20. A computer program element, which, after it has been loaded into a memory of a computer, has the effect that the computer carries out a method for computer-aided motion estimation in at least two temporally successive digital images with pixels to which coding information is assigned, comprising:

estimating the motion with subpixel accuracy on the basis of the assignment.

21. A computer-readable storage medium, on which a program is stored which enables a computer, after it has been loaded into a memory of the computer, to carry out a method for computer-aided motion estimation in at least two temporally successive digital images with pixels to which coding information is assigned, comprising:

determining an assignment of each feature point of the first image to a respective feature point of the second image on the basis of the spatial distribution of the set of feature points of the first image and on the basis of the spatial distribution of the set of feature points of the second image; and estimating the motion with subpixel accuracy on the basis of the assignment.

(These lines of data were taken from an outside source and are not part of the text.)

import Literature.NumberTheory.Transcendental.CurvePeriodsPathHomotopicProofs
import Mathlib.Analysis.Convex.Contractible
import Mathlib.AlgebraicTopology.FundamentalGroupoid.SimplyConnected
import HarnessLib

/-!
# `BetaLinearSector` (stmt-KontsevichZagierPeriods-3897), line `fermat-sector-transport`:
# SECTOR STUB H1 `stub_sectorLoopZ` — a loop on the affine Fermat curve lying on a chart over a
# star-shaped planar set has symbol `∼ 0`

Section `Sector` of the line realises the Fermat reflection coincidence
`B(a,b) = [sin π(a+b)/sin πa]·B(1−a−b,b)` as Cauchy's theorem on the sector `{0 ≤ arg x ≤ π/N}` of
one sheet of the Fermat curve `F_N : x^N + y^N = 1`, written as an explicit elementary
decomposition (relations (R1)–(R5), `CurvePeriods.IsElementaryRelation`) of a relation among
period symbols `(F_N, ω, path)`.  This file is the PURE TOPOLOGY of the loop in the affine chart:

* `span_single_of_loop_over_starConvex` — for ANY smooth affine curve `Z`, a set `S ⊆ ℂ`
  star-shaped at a point, a map `Φ : ℂ → ℂⁿ` continuous on `S` with `Φ(S) ⊆ Z(ℂ)` and a
  continuous coordinate `x : ℂⁿ → ℂ`: every `C¹` loop `L` on `Z` with `L(t) = Φ(x(L(t)))`,
  `x(L(t)) ∈ S` on `[0,1]` has symbol `(Z, ω, L) ∼ 0`.  Indeed `L = Ψ ∘ ℓ` for the planar loop
  `ℓ = x ∘ L` in the subspace `S` and the continuous map `Ψ = Φ|_S : S → Z(ℂ)`; `S` is
  contractible (`StarConvex.contractibleSpace`), hence simply connected, so `ℓ` is null-homotopic
  (`SimplyConnectedSpace.paths_homotopic`), hence so is `L` (`Path.Homotopic.map`), and
  `span_single_of_nullhomotopic` (homotopy invariance of the symbol, from (R5)) concludes;
* `span_of_chart_loop` — the bookkeeping for four `C¹` paths `e₂, f, e₃, γ` on a plane curve lying
  on the graph chart `z ↦ (z, Y z)` over `S` and forming the loop `γ(0) →e₂→ →f→ →e₃→ γ(1)`:
  `(e₂) + (f) + (e₃) − (γ) ∼ 0` (the `C¹` concatenation `e₂ ⋆ (f ⋆ (e₃ ⋆ γ⁻))`, `span_concat`,
  `span_single_add_single_reverse`);
* `stub_sectorLoopZ` — the registered statement (the sector chart
  `Y(z) = e^{−iπ/(2N)} (i(1 − z^N))^{1/N}` of `F_N`; all analytic facts are hypotheses).

References: A. Huber, G. Wüstholz, *Transcendence and Linear Relations of 1-Periods*, Cambridge
Tracts in Mathematics 227, CUP 2022, §3.3.1 (relative homology by smooth paths, homotopy)
[HuberWustholz2022]; B. Gross, *On the periods of abelian integrals and a formula of Chowla and
Selberg*, Invent. Math. 45 (1978), §1 with Rohrlich's appendix [Gross1978].  No new definition, no
named fact.
-/

noncomputable section

open scoped BigOperators unitInterval
open MeasureTheory Set MvPolynomial
open Literature.NumberTheory.Transcendental Literature.NumberTheory.Transcendental.CurvePeriods

namespace Summit.KontsevichZagierPeriods.FermatIsogeny.BetaLinearSector

/-! ## Loops factoring through a star-shaped planar set are null -/

/-- **A `C¹` loop on `Z` which factors through a chart over a star-shaped planar set has symbol
`∼ 0`.** Let `S ⊆ ℂ` be star-shaped at `c`, `Φ : ℂ → ℂⁿ` continuous on `S` with `Φ(S) ⊆ Z(ℂ)`,
`x : ℂⁿ → ℂ` continuous, and `L` a `C¹` path on `Z` (algebraic end points) with
`L(t) = Φ(x(L(t)))`, `x(L(t)) ∈ S` for `t ∈ [0,1]` and `x(L(0)) = x(L(1))`.  Then `(Z, ω, L)` lies in
the span of the elementary relations: `L = Ψ ∘ ℓ` on `[0,1]` with `ℓ = x ∘ L` a loop in the
subspace `S` and `Ψ = Φ|_S : S → Z(ℂ)` continuous; `S` is contractible, hence simply connected, so
`ℓ ≃ const` rel end points, hence `Ψ ∘ ℓ ≃ const` in `Z(ℂ)`, and null-homotopic `C¹` loops have
symbol `∼ 0` (`span_single_of_nullhomotopic`). [cite: HuberWustholz2022, §3.3.1] -/
theorem span_single_of_loop_over_starConvex {Z : CurveData} (hZ : Z.IsSmoothAffineCurve)
    (ω : Fin Z.n → MvPolynomial (Fin Z.n) ℂ) (h : ∀ i, HasAlgCoeffs (ω i)) {S : Set ℂ} {c : ℂ}
    (hS : StarConvex ℝ c S) (Φ : ℂ → (Fin Z.n → ℂ)) (hΦc : ContinuousOn Φ S)
    (hΦZ : ∀ z ∈ S, Φ z ∈ Z.points) (x : (Fin Z.n → ℂ) → ℂ) (hx : Continuous x)
    (L : CurvePath Z)
    (hL : ∀ t ∈ Icc (0 : ℝ) 1, L.toFun t = Φ (x (L.toFun t)) ∧ x (L.toFun t) ∈ S)
    (h01 : x (L.toFun 0) = x (L.toFun 1)) :
    ∃ (k : ℕ) (ρ : Fin k → (PeriodSymbol →₀ ℂ)) (a : Fin k → ℂ),
      (∀ l, IsElementaryRelation (ρ l)) ∧ (∀ l, IsAlgebraic ℚ (a l)) ∧
        Finsupp.single (⟨Z, hZ, ω, h, L⟩ : PeriodSymbol) (1 : ℂ) = ∑ l, a l • ρ l := by
  have hI0 : (0 : ℝ) ∈ Icc (0 : ℝ) 1 := ⟨le_rfl, zero_le_one⟩
  haveI : ContractibleSpace S := hS.contractibleSpace ⟨_, (hL 0 hI0).2⟩
  -- the planar loop `ℓ = x ∘ L` in the subspace `S`
  have hc : Continuous fun t : I => x (L.toFun t) :=
    hx.comp (L.contDiffOn.continuousOn.comp_continuous continuous_subtype_val fun t => t.2)
  let k₀ : S := ⟨x (L.toFun 0), (hL 0 hI0).2⟩
  let ℓ : Path k₀ k₀ :=
    { toFun := fun t => ⟨x (L.toFun t), (hL t t.2).2⟩
      continuous_toFun := hc.subtype_mk _
      source' := rfl
      target' := Subtype.ext h01.symm }
  -- the chart as a continuous map `S → Z(ℂ)`
  let Ψ : C(S, Z.points) :=
    ⟨fun k => ⟨Φ k, hΦZ k k.2⟩,
      (hΦc.comp_continuous continuous_subtype_val fun k => k.2).subtype_mk _⟩
  have hrefl : (Path.refl k₀).map Ψ.continuous = Path.refl (Ψ k₀) := by
    ext
    rfl
  have hp : (ℓ.map Ψ.continuous).Homotopic (Path.refl (Ψ k₀)) := by
    have h' := (SimplyConnectedSpace.paths_homotopic ℓ (Path.refl k₀)).map Ψ
    rwa [hrefl] at h'
  exact span_single_of_nullhomotopic hZ ω h (ℓ.map Ψ.continuous) hp L fun t => (hL t t.2).1

/-! ## The loop `e₂ ⋆ f ⋆ e₃ ⋆ γ⁻` on a graph chart of a plane curve -/

/-- **Bookkeeping: four paths on a graph chart forming a loop.** Let `Z ⊂ ℂ²` be a smooth affine
plane curve, `S ⊆ ℂ` star-shaped at `c`, `Y` continuous on `S` with `(z, Y z) ∈ Z` for `z ∈ S`,
and `γ, e₂, f, e₃` four `C¹` paths on `Z` (algebraic end points) whose values on `[0,1]` lie on the
graph chart (`second coordinate = Y(first coordinate)`, first coordinate in `S`), with
`e₂(0) = γ(0)`, `e₂(1) = f(0)`, `f(1) = e₃(0)`, `e₃(1) = γ(1)`.  Then
`(Z, ω, e₂) + (Z, ω, f) + (Z, ω, e₃) − (Z, ω, γ)` lies in the span of the elementary relations: the
`C¹` loop `L = e₂ ⋆ (f ⋆ (e₃ ⋆ γ⁻))` stays on the chart (the concatenation only evaluates its pieces
on `[0,1]`), so `(L) ∼ 0` by `span_single_of_loop_over_starConvex`, and
`(L) ∼ (e₂) + (f) + (e₃) + (γ⁻)`, `(γ) + (γ⁻) ∼ 0` (`span_concat`, `span_single_add_single_reverse`).
[cite: HuberWustholz2022, §3.3.1] -/
theorem span_of_chart_loop {m : ℕ} (F : Fin m → MvPolynomial (Fin 2) ℂ)
    (hZ : (⟨2, m, F⟩ : CurveData).IsSmoothAffineCurve)
    (ω : Fin 2 → MvPolynomial (Fin 2) ℂ) (hω : ∀ i, HasAlgCoeffs (ω i)) {S : Set ℂ} {c : ℂ}
    (hS : StarConvex ℝ c S) (Y : ℂ → ℂ) (hYc : ContinuousOn Y S)
    (hmem : ∀ z ∈ S, (![z, Y z] : Fin 2 → ℂ) ∈ (⟨2, m, F⟩ : CurveData).points)
    (γ e₂ f e₃ : CurvePath (⟨2, m, F⟩ : CurveData))
    (hγ : ∀ t ∈ Icc (0 : ℝ) 1, γ.toFun t = ![γ.toFun t 0, Y (γ.toFun t 0)] ∧ γ.toFun t 0 ∈ S)
    (he₂ : ∀ t ∈ Icc (0 : ℝ) 1, e₂.toFun t = ![e₂.toFun t 0, Y (e₂.toFun t 0)] ∧ e₂.toFun t 0 ∈ S)
    (hf : ∀ t ∈ Icc (0 : ℝ) 1, f.toFun t = ![f.toFun t 0, Y (f.toFun t 0)] ∧ f.toFun t 0 ∈ S)
    (he₃ : ∀ t ∈ Icc (0 : ℝ) 1, e₃.toFun t = ![e₃.toFun t 0, Y (e₃.toFun t 0)] ∧ e₃.toFun t 0 ∈ S)
    (h₁ : e₂.toFun 0 = γ.toFun 0) (h₂ : e₂.toFun 1 = f.toFun 0) (h₃ : f.toFun 1 = e₃.toFun 0)
    (h₄ : e₃.toFun 1 = γ.toFun 1) :
    ∃ (k : ℕ) (ρ : Fin k → (PeriodSymbol →₀ ℂ)) (a : Fin k → ℂ),
      (∀ l, IsElementaryRelation (ρ l)) ∧ (∀ l, IsAlgebraic ℚ (a l)) ∧
      (Finsupp.single (⟨⟨2, m, F⟩, hZ, ω, hω, e₂⟩ : PeriodSymbol) (1 : ℂ) +
          Finsupp.single (⟨⟨2, m, F⟩, hZ, ω, hω, f⟩ : PeriodSymbol) (1 : ℂ) +
          Finsupp.single (⟨⟨2, m, F⟩, hZ, ω, hω, e₃⟩ : PeriodSymbol) (1 : ℂ) -
          Finsupp.single (⟨⟨2, m, F⟩, hZ, ω, hω, γ⟩ : PeriodSymbol) (1 : ℂ)) =
        ∑ l, a l • ρ l := by
  -- junctions of the loop `e₂ ⋆ (f ⋆ (e₃ ⋆ γ⁻))`
  have j₃ : e₃.toFun 1 = γ.reverse.toFun 0 := by rw [h₄]; simp [CurvePath.reverse]
  have j₂ : f.toFun 1 = (e₃.concat γ.reverse j₃).toFun 0 := by rw [CurvePath.concat_zero, h₃]
  have j₁ : e₂.toFun 1 = (f.concat (e₃.concat γ.reverse j₃) j₂).toFun 0 := by
    rw [CurvePath.concat_zero, h₂]
  -- the loop is null
  have hnull : ∃ (k : ℕ) (ρ : Fin k → (PeriodSymbol →₀ ℂ)) (a : Fin k → ℂ),
      (∀ l, IsElementaryRelation (ρ l)) ∧ (∀ l, IsAlgebraic ℚ (a l)) ∧
        Finsupp.single (⟨⟨2, m, F⟩, hZ, ω, hω,
          e₂.concat (f.concat (e₃.concat γ.reverse j₃) j₂) j₁⟩ : PeriodSymbol) (1 : ℂ) =
          ∑ l, a l • ρ l := by
    let T : Set (Fin 2 → ℂ) := {v | v = ![v 0, Y (v 0)] ∧ v 0 ∈ S}
    have hγr : ∀ t ∈ Icc (0 : ℝ) 1, γ.reverse.toFun t ∈ T := fun t ht =>
      hγ (1 - t) (one_sub_mem_Icc ht)
    have hLT : ∀ t ∈ Icc (0 : ℝ) 1,
        (e₂.concat (f.concat (e₃.concat γ.reverse j₃) j₂) j₁).toFun t ∈ T :=
      CurvePath.concat_mem _ _ j₁ (S := T) he₂
        (CurvePath.concat_mem _ _ j₂ (S := T) hf (CurvePath.concat_mem _ _ j₃ (S := T) he₃ hγr))
    have h01 : (e₂.concat (f.concat (e₃.concat γ.reverse j₃) j₂) j₁).toFun 0 =
        (e₂.concat (f.concat (e₃.concat γ.reverse j₃) j₂) j₁).toFun 1 := by
      rw [CurvePath.concat_zero, CurvePath.concat_one, CurvePath.concat_one, CurvePath.concat_one,
        h₁]
      simp [CurvePath.reverse]
    have hΦc : ContinuousOn (fun z : ℂ => (![z, Y z] : Fin 2 → ℂ)) S := by
      refine continuousOn_pi.2 fun i => ?_
      fin_cases i
      · simpa using continuousOn_id' S
      · simpa using hYc
    exact span_single_of_loop_over_starConvex hZ ω hω hS (fun z => (![z, Y z] : Fin 2 → ℂ)) hΦc
      hmem (fun v => v 0) (continuous_apply 0) _ hLT (congrArg (fun v => v 0) h01)
  -- bookkeeping
  have c₁ := span_concat hZ ω hω e₂ (f.concat (e₃.concat γ.reverse j₃) j₂) j₁
  have c₂ := span_concat hZ ω hω f (e₃.concat γ.reverse j₃) j₂
  have c₃ := span_concat hZ ω hω e₃ γ.reverse j₃
  have r := span_single_add_single_reverse hZ ω hω γ
  obtain ⟨k, ρ, a, hρ, ha, he⟩ := span_sub (span_sub (span_sub (span_sub hnull c₁) c₂) c₃) r
  exact ⟨k, ρ, a, hρ, ha, by rw [← he]; abel⟩

/-! ## The registered stub -/

/-- SECTOR STUB H1 (the loop in the affine chart `Z = F_N` is null-homotopic ⇒ its symbol is
`∼ 0`). Pure topology: if `Y(z) = e^{−iπ/(2N)} (i(1 − z^N))^{1/N}` is continuous on a set `S ⊆ ℂ`
star-shaped at `0` with `Φ(z) = (z, Y z) ∈ F_N`, and four `C¹` paths `e₂, f, e₃, γ` on `F_N` lie on
the chart over `S` (second coordinate = `Y` of the first, first coordinate in `S`) and form the
loop `γ(0) →e₂→ · →f→ · →e₃→ γ(1)` closed by `γ⁻`, then `(e₂) + (f) + (e₃) − (γ) ∼ 0`: the loop is
`Φ ∘ (planar loop in S)`, `S` is contractible (`StarConvex.contractibleSpace`), so the loop is
null-homotopic in `F_N(ℂ)` (`Path.Homotopic.map`) and `span_single_of_nullhomotopic`,
`span_concat`, `span_single_add_single_reverse` conclude (`span_of_chart_loop`).
[cite: HuberWustholz2022, §3.3.1 (pp. 42–44)] -/
theorem stub_sectorLoopZ : ∀ (N : ℕ), 1 ≤ N → ∀ (S : Set ℂ), StarConvex ℝ (0 : ℂ) S →
    ContinuousOn (fun z : ℂ => Complex.exp (-(↑Real.pi * Complex.I / (2 * (N : ℂ)))) * (Complex.I * (1 - z ^ N)) ^ ((N : ℂ)⁻¹)) S →
    (∀ z : ℂ, (![z, Complex.exp (-(↑Real.pi * Complex.I / (2 * (N : ℂ)))) * (Complex.I * (1 - z ^ N)) ^ ((N : ℂ)⁻¹)] :
        Fin 2 → ℂ) ∈ (⟨2, 1, ![X 0 ^ N + X 1 ^ N - 1]⟩ : CurveData).points) →
    ∀ (hZ : (⟨2, 1, ![X 0 ^ N + X 1 ^ N - 1]⟩ : CurveData).IsSmoothAffineCurve)
      (ω : Fin 2 → MvPolynomial (Fin 2) ℂ) (hω : ∀ i, HasAlgCoeffs (ω i))
      (γ e₂ f e₃ : CurvePath (⟨2, 1, ![X 0 ^ N + X 1 ^ N - 1]⟩ : CurveData)),
    (∀ t ∈ Set.Icc (0:ℝ) 1, γ.toFun t = ![γ.toFun t 0, Complex.exp (-(↑Real.pi * Complex.I / (2 * (N : ℂ)))) *
        (Complex.I * (1 - (γ.toFun t 0) ^ N)) ^ ((N : ℂ)⁻¹)] ∧ γ.toFun t 0 ∈ S) →
    (∀ t ∈ Set.Icc (0:ℝ) 1, e₂.toFun t = ![e₂.toFun t 0, Complex.exp (-(↑Real.pi * Complex.I / (2 * (N : ℂ)))) *
        (Complex.I * (1 - (e₂.toFun t 0) ^ N)) ^ ((N : ℂ)⁻¹)] ∧ e₂.toFun t 0 ∈ S) →
    (∀ t ∈ Set.Icc (0:ℝ) 1, f.toFun t = ![f.toFun t 0, Complex.exp (-(↑Real.pi * Complex.I / (2 * (N : ℂ)))) *
        (Complex.I * (1 - (f.toFun t 0) ^ N)) ^ ((N : ℂ)⁻¹)] ∧ f.toFun t 0 ∈ S) →
    (∀ t ∈ Set.Icc (0:ℝ) 1, e₃.toFun t = ![e₃.toFun t 0, Complex.exp (-(↑Real.pi * Complex.I / (2 * (N : ℂ)))) *
        (Complex.I * (1 - (e₃.toFun t 0) ^ N)) ^ ((N : ℂ)⁻¹)] ∧ e₃.toFun t 0 ∈ S) →
    e₂.toFun 0 = γ.toFun 0 → e₂.toFun 1 = f.toFun 0 → f.toFun 1 = e₃.toFun 0 → e₃.toFun 1 = γ.toFun 1 →
    ∃ (k : ℕ) (ρ : Fin k → (PeriodSymbol →₀ ℂ)) (a : Fin k → ℂ),
      (∀ l, IsElementaryRelation (ρ l)) ∧ (∀ l, IsAlgebraic ℚ (a l)) ∧
      (Finsupp.single (⟨(⟨2, 1, ![X 0 ^ N + X 1 ^ N - 1]⟩ : CurveData), hZ, ω, hω, e₂⟩ : PeriodSymbol) (1 : ℂ) +
          Finsupp.single (⟨(⟨2, 1, ![X 0 ^ N + X 1 ^ N - 1]⟩ : CurveData), hZ, ω, hω, f⟩ : PeriodSymbol) (1 : ℂ) +
          Finsupp.single (⟨(⟨2, 1, ![X 0 ^ N + X 1 ^ N - 1]⟩ : CurveData), hZ, ω, hω, e₃⟩ : PeriodSymbol) (1 : ℂ) -
          Finsupp.single (⟨(⟨2, 1, ![X 0 ^ N + X 1 ^ N - 1]⟩ : CurveData), hZ, ω, hω, γ⟩ : PeriodSymbol) (1 : ℂ)) =
        ∑ l, a l • ρ l := by
  intro N _ S hS hYc hmem hZ ω hω γ e₂ f e₃ hγ he₂ hf he₃ h₁ h₂ h₃ h₄
  exact span_of_chart_loop (![X 0 ^ N + X 1 ^ N - 1]) hZ ω hω hS
    (fun z : ℂ => Complex.exp (-(↑Real.pi * Complex.I / (2 * (N : ℂ)))) *
      (Complex.I * (1 - z ^ N)) ^ ((N : ℂ)⁻¹))
    hYc (fun z _ => hmem z) γ e₂ f e₃ hγ he₂ hf he₃ h₁ h₂ h₃ h₄

end Summit.KontsevichZagierPeriods.FermatIsogeny.BetaLinearSector

end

22. A device for computer-aided motion estimation in at least two temporally successive digital images with pixels to which coding information is assigned, comprising:

means for determining a set of feature points of the first image with subpixel accuracy using a first selection criterion, a feature point of the first image being a pixel of the first image, in the case of which the coding information which is assigned to the pixel and the coding information which is assigned in each case to the pixels in a vicinity of the pixel satisfy the first selection criterion;

means for determining a set of feature points of the second image with subpixel accuracy using a second selection criterion, a feature point of the second image being a pixel of the second image, in the case of which the coding information which is assigned to the pixel and the coding information which is assigned in each case to the pixels in a vicinity of the pixel satisfy the second selection criterion;

means for determining an assignment of each feature point of the first image to a respective feature point of the second image on the basis of the spatial distribution of the set of feature points of the first image and on the basis of the spatial distribution of the set of feature points of the second image; and

means for estimating the motion with subpixel accuracy on the basis of the assignment.

23. The device of claim 22, further comprising means for assigning a feature point from the set of feature point from the set of feature points of the first image to a feature point from the set of feature points of the second image with respect to which the feature point from the set of features of the first image has a minimum spatial distance which is determined from the coordinates of the feature point from the set of feature points of the first image and the coordinates of the feature point from the set of feature points of the second image.

24. The device of claim 22, further comprising means for effecting the motion estimation by determining a motion model.

25. The device of claim 24, further comprising means for determining a translation prior to determining the motion model.

26. The device of claim 24, wherein the motion model is one of an affine motion model and a perspective motion model.

27. The device of claim 24, further comprising means for determining the motion model iteratively.

28. The device of claim 22, further comprising means for choosing the first selection criterion and the second selection criterion such that the feature points from the set of feature points of the first image are edge points of the first image and the feature points from the set of feature points of the second image are edge points of the second image.

29. The device of claim 22, which is used in the case of one of a structure-from-motion method, a method for generating mosaic images, a video compression method and a super-resolution method.